4) Another favourite grievance says that while the boomers sailed through university without paying a penny for their tuition, today’s students are being loaded with debt. This is somewhat less than half-true. Sure, those who went to university during the 1960s and early 1970s did not pay. But this was a privileged 10 per cent. The rest were excluded, many pushed out of sink schools into unskilled work. This compares with the 45 per cent or so who now receive a university education. To my mind, this is progress.

5) Next on the list is the charge that today’s young people face a later retirement age. True enough. But the reason is that they can expect to live seven or eight years longer than their parents. Would they be content to trade those extra years of life for a freeze in the pension age?

6) Most of today’s young people will struggle to get on to the housing ladder during their 20s. Their parents have indeed benefited from huge windfalls generated by house price inflation. But what is going to happen to this accumulated wealth?

7) Some of it, I suppose, may be splurged on late-life gap years in exotic climes; for a minority, it will be needed to pay for end-of-life care. But the vast bulk will be passed on to the children of the boomers. The big change in the housing market will be in the age profile of ownership. The young will have to wait longer to own a property. On the other hand, inheritance will offer many of them a rather more comfortable route than scrimping and scraping for a mortgage deposit.

8) None of this is to deny there are unfairnesses in the tax and welfare systems. One imagines that even Bob Diamond will be embarrassed once he becomes eligible for a free bus pass and winter fuel allowance alongside a £25m pay packet from Barclays. Beyond the misrepresented – and entirely sensible – “granny tax” announced in the Budget, the affluent elderly have been shielded from austerity, largely because they tend to vote.

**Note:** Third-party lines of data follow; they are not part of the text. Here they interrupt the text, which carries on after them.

/-- **(9.21), locally**: at `(0, 0)` the factor of (9.16) is
`1 − (ν_p(H⁰) − 1)/(p − 1) = (p − ν_p(H⁰))/(p − 1)` (`p ≥ 2`).
[cite: GoldstonPintzYildirim2009, Section 9 eq. 9.21] -/
theorem starFactor_zero_zero (h₀ : ℕ) (H₁ H₂ : Finset ℕ) {p : ℕ} (hp : 2 ≤ p) :
    starFactor h₀ H₁ H₂ p 0 0 =
      ((p : ℂ) - nuPrime (insert h₀ (H₁ ∪ H₂)) p) / ((p : ℂ) - 1) := by
  have hp1 : ((p : ℂ) - 1) ≠ 0 := by
    have : (1 : ℝ) < p := by exact_mod_cast hp
    exact_mod_cast (sub_ne_zero.2 (by exact_mod_cast (ne_of_gt this) : (p : ℂ) ≠ 1))
  have hid := nuStarPrime_add_eq h₀ H₁ H₂ p
  have hid' : (nuStarPrime h₀ H₁ p : ℂ) + nuStarPrime h₀ H₂ p + 1 =
      nuPrime (insert h₀ (H₁ ∪ H₂)) p + nuBarStar h₀ H₁ H₂ p := by exact_mod_cast hid
  rw [starFactor, add_zero, Complex.cpow_zero, mul_one]
  field_simp
  linear_combination -hid'

/-! ### The factors of `G` ((9.17)–(9.19)) and `G(0, 0) = 𝔖(H⁰)` ((9.20)–(9.23)) -/

/-- The Euler factor of `G(s₁, s₂) = F(s₁, s₂) ζ(1+s₁)^a ζ(1+s₂)^b ζ(1+s₁+s₂)^{−d}` ((9.17)–(9.19);
for Proposition 2 `(a, b, d) = (caseA h₀ H₁, caseA h₀ H₂, caseD h₀ H₁ H₂)`):
`starFactor · (1 − p^{−1−s₁})^{−a} (1 − p^{−1−s₂})^{−b} (1 − p^{−1−s₁−s₂})^{d}`.
[cite: GoldstonPintzYildirim2009, Section 9 eq. 9.17] -/
def starGFactor (h₀ : ℕ) (H₁ H₂ : Finset ℕ) (a b d : ℕ) (p : ℕ) (s₁ s₂ : ℂ) : ℂ :=
  starFactor h₀ H₁ H₂ p s₁ s₂ * ((1 - (p : ℂ) ^ (-(1 + s₁)))⁻¹) ^ a *
    ((1 - (p : ℂ) ^ (-(1 + s₂)))⁻¹) ^ b * (1 - (p : ℂ) ^ (-(1 + s₁ + s₂))) ^ d

/-- `G(s₁, s₂) = ∏_p starGFactor` ((9.17)–(9.19); unconditional product over the primes — its
convergence for `σ₁, σ₂ > −1/4` is the next step of the source).
[cite: GoldstonPintzYildirim2009, Section 9 eq. 9.17] -/
def GStar (h₀ : ℕ) (H₁ H₂ : Finset ℕ) (a b d : ℕ) (s₁ s₂ : ℂ) : ℂ :=
  ∏' p : Nat.Primes, starGFactor h₀ H₁ H₂ a b d p s₁ s₂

9) Nor should anyone imagine that the lost decade of economic growth that seems likely to be the price of the financial crash will make life anything more than miserable for those about to enter the workforce. The missing piece in the Budget was anything resembling a strategy to offer the young decent employment, education and training opportunities.

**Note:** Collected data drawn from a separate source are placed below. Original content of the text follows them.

import Mathlib
import Summits.KontsevichZagierPeriods.KontsevichZagierPeriods.Theses.SymplecticScissors
import Summits.KontsevichZagierPeriods.KontsevichZagierPeriods.Theorems.SymplecticScissorsStackingShear
import Literature.NumberTheory.Transcendental.KZCalculusProofs
import Literature.NumberTheory.Transcendental.SemialgebraicMapsProofs

/-!
# `VolumeForm` (stmt-KontsevichZagierPeriods-3814), line `Sketch` — stub `stub_subgraphStacking`

STACKING OF PLANAR SUBGRAPHS (the analytic half of the reduction of finite unions of triangular
stacks to one planar set). For `k` non-negative `ℚ`-semialgebraic `C¹` functions `αᵢ` on `(a, b)`
and integrand-`1` representations `Sᵢ` on their open subgraphs `{a < t < b, 0 < σ < αᵢ t}`, the
integrand-`1` representation `T` on the open subgraph of `∑ αᵢ` EXISTS and
`[T] − ∑ᵢ [Sᵢ] ∈ KZ.relations`.

Moves. Existence: the subgraph is `ℚ`-semialgebraic (graph elimination, Tarski–Seidenberg) and its
area is `∫_{(a,b)} ∑ αᵢ = ∑ area Sᵢ < ∞` (`volume_regionBetween_eq_lintegral` transported along the
measure-preserving `MeasurableEquiv.finTwoArrow`). Relation: induction on `k`; the step
`[subgraph (f + g)] − [subgraph f] − [subgraph g]` is the landed engine
`StackingShear.stackingShear_proof` (cut along the graph of the partial sum `f` (rule 1a), shear
the upper band down by `f` (rule 2, `det = 1`), discard a null segment (rule 1a)), whose target
subgroup is generated by instances of rules (1a)/(2) and hence lies in `KZ.relations`; the empty
sum (`k = 0`) is the empty subgraph, a null representation.

Sources: M. Kontsevich, D. Zagier, *Periods* (2001), §1.2, rules (1)–(2); Bochnak–Coste–Roy 1998,
§2.2 (Tarski–Seidenberg); the rest is folklore calculus (Tonelli).
-/

noncomputable section

open scoped BigOperators
open Set MeasureTheory MvPolynomial
open Literature.NumberTheory.Transcendental
open Literature.ModelTheory.ExponentialFields (IsSemialgebraic isSemialgebraic_empty
  isSemialgebraic_setOf_eval_pos tarski_seidenberg_real_holds)

namespace Summit.KontsevichZagierPeriods.SymplecticScissors.VolumeForm

open Summit.KontsevichZagierPeriods.KontsevichZagierPeriods.Theses.SymplecticScissors (PlanarAreas)

/-- The planar set-chain group generated by the instances of rules (1a)/(2) among integrand-`1`
planar representations (the target subgroup of `StackingShear`) lies in `KZ.relations`.
[folklore] -/
theorem sgStack_shearGroup_le_relations :
    AddSubgroup.closure ((KZ.domainAddRel ∪ KZ.changeOfVariablesRel) ∩
        (AddSubgroup.closure {x : KZ.FormalRep | ∃ s : KZ.IntegralRep 2,
          (∀ p ∈ s.domain, s.integrand p = 1) ∧ x = KZ.of s} : Set KZ.FormalRep)) ≤
      KZ.relations := by
  refine (AddSubgroup.closure_le _).2 ?_
  rintro x ⟨hx | hx, -⟩
  · exact KZ.domainAddRel_subset_relations hx
  · exact KZ.changeOfVariablesRel_subset_relations hx

/-- The open subgraph `{(t, σ) | a < t < b, 0 < σ < F t}` of a `ℚ`-semialgebraic function on
`(a, b)` is `ℚ`-semialgebraic (graph elimination, Tarski–Seidenberg). [folklore] -/
theorem sgStack_isSemialgebraic_subgraph {a b : ℝ} {F : ℝ → ℝ}
    (hFs : IsSemialgebraicFunOn ℚ {z : Fin 1 → ℝ | z 0 ∈ Ioo a b} (fun z => F (z 0))) :
    IsSemialgebraic ℚ {q : Fin 2 → ℝ | q 0 ∈ Ioo a b ∧ 0 < q 1 ∧ q 1 < F (q 0)} := by
  have hI : IsSemialgebraic ℚ {z : Fin 1 → ℝ | z 0 ∈ Ioo a b} :=
    IsSemialgebraicFunOn.isSemialgebraic_holds hFs
  have h1 : IsSemialgebraic ℚ {q : Fin 2 → ℝ | 0 < q 1} := by
    simpa using isSemialgebraic_setOf_eval_pos (k := ℚ) (R := ℝ) (X 1 : MvPolynomial (Fin 2) ℚ)
  convert h1.inter (hI.setOf_init_mem.diff
    (hFs.isSemialgebraic_setOf_ge tarski_seidenberg_real_holds)) using 1
  ext q
  have e0 : Fin.init q 0 = q 0 := rfl
  have e1 : q (Fin.last 1) = q 1 := rfl
  simp only [mem_setOf_eq, mem_inter_iff, mem_sdiff, e0, e1, not_and, not_le]
  tauto

/-- The area of the open subgraph `{(t, σ) | a < t < b, 0 < σ < F t}` of a function continuous on
`(a, b)` is `∫_{(a,b)} F⁺` (Tonelli; `volume_regionBetween_eq_lintegral` transported along the
measure-preserving `MeasurableEquiv.finTwoArrow`). [folklore] -/
theorem sgStack_volume_subgraph {a b : ℝ} {F : ℝ → ℝ} (hF : ContinuousOn F (Ioo a b)) :
    volume {q : Fin 2 → ℝ | q 0 ∈ Ioo a b ∧ 0 < q 1 ∧ q 1 < F (q 0)} =
      ∫⁻ t in Ioo a b, ENNReal.ofReal (F t) := by
  have hset : {q : Fin 2 → ℝ | q 0 ∈ Ioo a b ∧ 0 < q 1 ∧ q 1 < F (q 0)} =
      MeasurableEquiv.finTwoArrow ⁻¹' regionBetween (fun _ => 0) F (Ioo a b) := by
    ext q
    simp [regionBetween, MeasurableEquiv.finTwoArrow_apply]
  rw [hset, (volume_preserving_finTwoArrow ℝ).measure_preimage_equiv, Measure.volume_eq_prod,
    volume_regionBetween_eq_lintegral aemeasurable_const (hF.aemeasurable measurableSet_Ioo)
      measurableSet_Ioo]
  simp only [Pi.sub_apply, sub_zero]

/-- Finite sums of real `ℚ`-semialgebraic functions on a `ℚ`-semialgebraic set are
`ℚ`-semialgebraic (Tarski–Seidenberg, by induction). [folklore] -/
theorem sgStack_isSemialgebraicFunOn_sum {m : ℕ} {s : Set (Fin m → ℝ)} (hs : IsSemialgebraic ℚ s) :
    ∀ (k : ℕ) (φ : Fin k → (Fin m → ℝ) → ℝ), (∀ i, IsSemialgebraicFunOn ℚ s (φ i)) →
      IsSemialgebraicFunOn ℚ s (fun z => ∑ i, φ i z) := by
  intro k
  induction k with
  | zero =>
    intro φ _
    simpa using isSemialgebraicFunOn_ratCast hs 0
  | succ k ih =>
    intro φ hφ
    refine (IsSemialgebraicFunOn.add_holds (ih (fun i => φ (Fin.castSucc i)) fun i => hφ _)
      (hφ (Fin.last k))).congr fun z _ => ?_
    simp only [Pi.add_apply, Fin.sum_univ_castSucc]

/-- **Stacking of planar subgraphs.** For `k` non-negative `ℚ`-semialgebraic `C¹` functions `αᵢ`
on `(a, b)` and integrand-`1` representations `Sᵢ` on their open subgraphs, the integrand-`1`
representation `T` on the open subgraph of `∑ αᵢ` exists (its area is `∑ area Sᵢ`) and
`[T] − ∑ [Sᵢ] ∈ KZ.relations`: induction on `k`, the step being the stacking shear
`[subgraph (f + g)] ≡ [subgraph f] + [subgraph g]` (cut along the graph of the `C¹` partial sum
`f` by rule (1a), shear the upper band down by `f` by rule (2) with `det = 1`, discard a null
segment), i.e. the landed `StackingShear.stackingShear_proof`, whose target subgroup lies in
`KZ.relations`. [cite: KontsevichZagier2001, §1.2 rules (1)–(2)] -/
theorem stub_subgraphStacking : ∀ (k : ℕ) (a b : ℝ) (α : Fin k → ℝ → ℝ) (S : Fin k → KZ.IntegralRep 2),
    a < b →
    (∀ i, IsSemialgebraicFunOn ℚ {z : Fin 1 → ℝ | z 0 ∈ Set.Ioo a b} (fun z => α i (z 0))) →
    (∀ i, ContDiffOn ℝ 1 (α i) (Set.Ioo a b)) →
    (∀ i, ∀ t ∈ Set.Ioo a b, 0 ≤ α i t) →
    (∀ i, (S i).domain = {q | q 0 ∈ Set.Ioo a b ∧ 0 < q 1 ∧ q 1 < α i (q 0)}) →
    (∀ i, ∀ q ∈ (S i).domain, (S i).integrand q = 1) →
    ∃ T : KZ.IntegralRep 2,
      T.domain = {q | q 0 ∈ Set.Ioo a b ∧ 0 < q 1 ∧ q 1 < ∑ i, α i (q 0)} ∧
      (∀ q ∈ T.domain, T.integrand q = 1) ∧ KZ.of T - ∑ i, KZ.of (S i) ∈ KZ.relations := by
  intro k
  induction k with
  | zero =>
    intro a b α S _ _ _ _ _ _
    have he : {q : Fin 2 → ℝ | q 0 ∈ Set.Ioo a b ∧ 0 < q 1 ∧ q 1 < ∑ i, α i (q 0)} = ∅ := by
      ext q
      simp only [Finset.univ_eq_empty, Finset.sum_empty, mem_setOf_eq, mem_empty_iff_false,
        iff_false, not_and, not_lt]
      exact fun _ h => h.le
    obtain ⟨T, hTd, hTi⟩ := KZ.exists_oneRep (n := 2)
      (σ := {q : Fin 2 → ℝ | q 0 ∈ Set.Ioo a b ∧ 0 < q 1 ∧ q 1 < ∑ i, α i (q 0)})
      (by rw [he]; exact isSemialgebraic_empty)
      (by rw [he, measure_empty]; exact ENNReal.zero_ne_top)
    refine ⟨T, hTd, fun q _ => by rw [hTi], ?_⟩
    rw [Finset.univ_eq_empty, Finset.sum_empty, sub_zero]
    exact KZ.of_mem_relations_of_volume_eq_zero T (by rw [hTd, he, measure_empty])
  | succ k ih =>
    intro a b α S hab hsa hC hnn hSd hSi
    -- the partial sum `f := ∑_{i < k} αᵢ` (induction hypothesis) and the last band `g := α_k`
    obtain ⟨T₀, hT₀d, hT₀i, hT₀r⟩ := ih a b (fun i => α (Fin.castSucc i))
      (fun i => S (Fin.castSucc i)) hab (fun i => hsa _) (fun i => hC _) (fun i => hnn _)
      (fun i => hSd _) (fun i => hSi _)
    have hT₀d' : T₀.domain = {q | q 0 ∈ Set.Ioo a b ∧ 0 < q 1 ∧
        q 1 < (fun t => ∑ i : Fin k, α (Fin.castSucc i) t) (q 0)} := hT₀d
    have hT₀r' : KZ.of T₀ - ∑ i : Fin k, KZ.of (S (Fin.castSucc i)) ∈ KZ.relations := hT₀r
    have hI : IsSemialgebraic ℚ {z : Fin 1 → ℝ | z 0 ∈ Set.Ioo a b} :=
      IsSemialgebraicFunOn.isSemialgebraic_holds (hsa (Fin.last k))
    have hfs : IsSemialgebraicFunOn ℚ {z : Fin 1 → ℝ | z 0 ∈ Set.Ioo a b}
        (fun z => (fun t => ∑ i : Fin k, α (Fin.castSucc i) t) (z 0)) :=
      sgStack_isSemialgebraicFunOn_sum hI k (fun i z => α (Fin.castSucc i) (z 0)) fun i => hsa _
    have hfC : ContDiffOn ℝ 1 (fun t => ∑ i : Fin k, α (Fin.castSucc i) t) (Set.Ioo a b) :=
      ContDiffOn.sum fun i _ => hC _
    have hf0 : ∀ t ∈ Set.Ioo a b, 0 ≤ (fun t => ∑ i : Fin k, α (Fin.castSucc i) t) t :=
      fun t ht => Finset.sum_nonneg fun i _ => hnn _ t ht
    have hgC : ContDiffOn ℝ 1 (α (Fin.last k)) (Set.Ioo a b) := hC _
    -- the subgraph of `f + g`: semialgebraic, of area `area T₀ + area S_k < ∞`
    have hlt : ∀ r : KZ.IntegralRep 2, (∀ p ∈ r.domain, r.integrand p = 1) →
        volume r.domain < ⊤ := fun r hr => by
      have hint : IntegrableOn (fun _ => (1 : ℝ)) r.domain :=
        r.integrableOn.congr_fun hr (KZ.IntegralRep.measurableSet_domain_holds r)
      have := (integrableOn_const_iff).1 hint
      simpa using this
    have hFs : IsSemialgebraicFunOn ℚ {z : Fin 1 → ℝ | z 0 ∈ Set.Ioo a b}
        (fun z => (fun t => ∑ i : Fin k, α (Fin.castSucc i) t) (z 0) + α (Fin.last k) (z 0)) :=
      IsSemialgebraicFunOn.add_holds hfs (hsa (Fin.last k))
    have hvol : volume {q : Fin 2 → ℝ | q 0 ∈ Set.Ioo a b ∧ 0 < q 1 ∧
        q 1 < (fun t => ∑ i : Fin k, α (Fin.castSucc i) t) (q 0) + α (Fin.last k) (q 0)} ≠ ⊤ := by
      rw [sgStack_volume_subgraph (F := fun s => (fun t => ∑ i : Fin k, α (Fin.castSucc i) t) s +
          α (Fin.last k) s) (hfC.continuousOn.add hgC.continuousOn),
        setLIntegral_congr_fun measurableSet_Ioo
          (fun t ht => ENNReal.ofReal_add (hf0 t ht) (hnn _ t ht)),
        lintegral_add_left' (hfC.continuousOn.aemeasurable measurableSet_Ioo).ennreal_ofReal,
        ← sgStack_volume_subgraph hfC.continuousOn, ← sgStack_volume_subgraph hgC.continuousOn,
        ← hT₀d', ← hSd (Fin.last k)]
      exact (ENNReal.add_lt_top.2 ⟨hlt T₀ hT₀i, hlt _ (hSi _)⟩).ne
    obtain ⟨T, hTd, hTi⟩ := KZ.exists_oneRep (sgStack_isSemialgebraic_subgraph
      (F := fun s => (fun t => ∑ i : Fin k, α (Fin.castSucc i) t) s + α (Fin.last k) s) hFs) hvol
    have hTi' : ∀ q ∈ T.domain, T.integrand q = 1 := fun q _ => by rw [hTi]
    refine ⟨T, ?_, hTi', ?_⟩
    · rw [hTd]
      ext q
      simp only [mem_setOf_eq, Fin.sum_univ_castSucc]
    -- the stacking shear: `[T] − [T₀] − [S_k]` lies in the planar set-chain group `≤ relations`
    have key : KZ.of T - KZ.of T₀ - KZ.of (S (Fin.last k)) ∈ KZ.relations :=
      sgStack_shearGroup_le_relations
        (Summit.KontsevichZagierPeriods.SymplecticScissors.StackingShear.stackingShear_proof a b
          (fun t => ∑ i : Fin k, α (Fin.castSucc i) t) (α (Fin.last k)) hab hfs (hsa _) hfC hf0
          (hnn _) T T₀ (S (Fin.last k)) hTd hT₀d' (hSd _) hTi' hT₀i (hSi _))
    rw [Fin.sum_univ_castSucc]
    have heq : KZ.of T - (∑ i : Fin k, KZ.of (S (Fin.castSucc i)) + KZ.of (S (Fin.last k))) =
        (KZ.of T - KZ.of T₀ - KZ.of (S (Fin.last k))) +
          (KZ.of T₀ - ∑ i : Fin k, KZ.of (S (Fin.castSucc i))) := by
      abel
    rw [heq]
    exact KZ.relations.add_mem key hT₀r'

end Summit.KontsevichZagierPeriods.SymplecticScissors.VolumeForm

end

10) The big problem with this present debate, however, is that it is a diversion from a much bigger challenge. When it comes to equity, or its absence, the real tension is intra- rather than intergenerational. The inequalities that stand out are those within the rising generation.

11) The benefits of postwar prosperity were unevenly distributed – think of the workers whose jobs were wiped out by the deindustrialisation of the 1980s. The stereotype boomer is a homeowner with a fat pension. In reality, many millions face a retirement in poverty. For these the winter fuel allowance is the only way they can afford to keep warm.

12) These inequalities are becoming deeply entrenched. The luckier boomers can ease their children's path through austerity, university fees and the rest. The fortunate among the new generation will pick up house deposits and, ultimately, property, from their parents.

13) The rest will be locked out of a globalised labour market ever less tolerant of a lack of skills, and from a welfare state facing a fierce financial squeeze. The gap that matters is not between fee-paying students and their parents, but between undergraduates and the undereducated young jobless.

14) So yes, Mr Osborne should take up the cudgels against tax and welfare privileges for well-heeled pensioners. But the real energy should go into lifting the life chances of the young underprivileged. The best part of being a baby boomer was the social mobility. We should pass it on.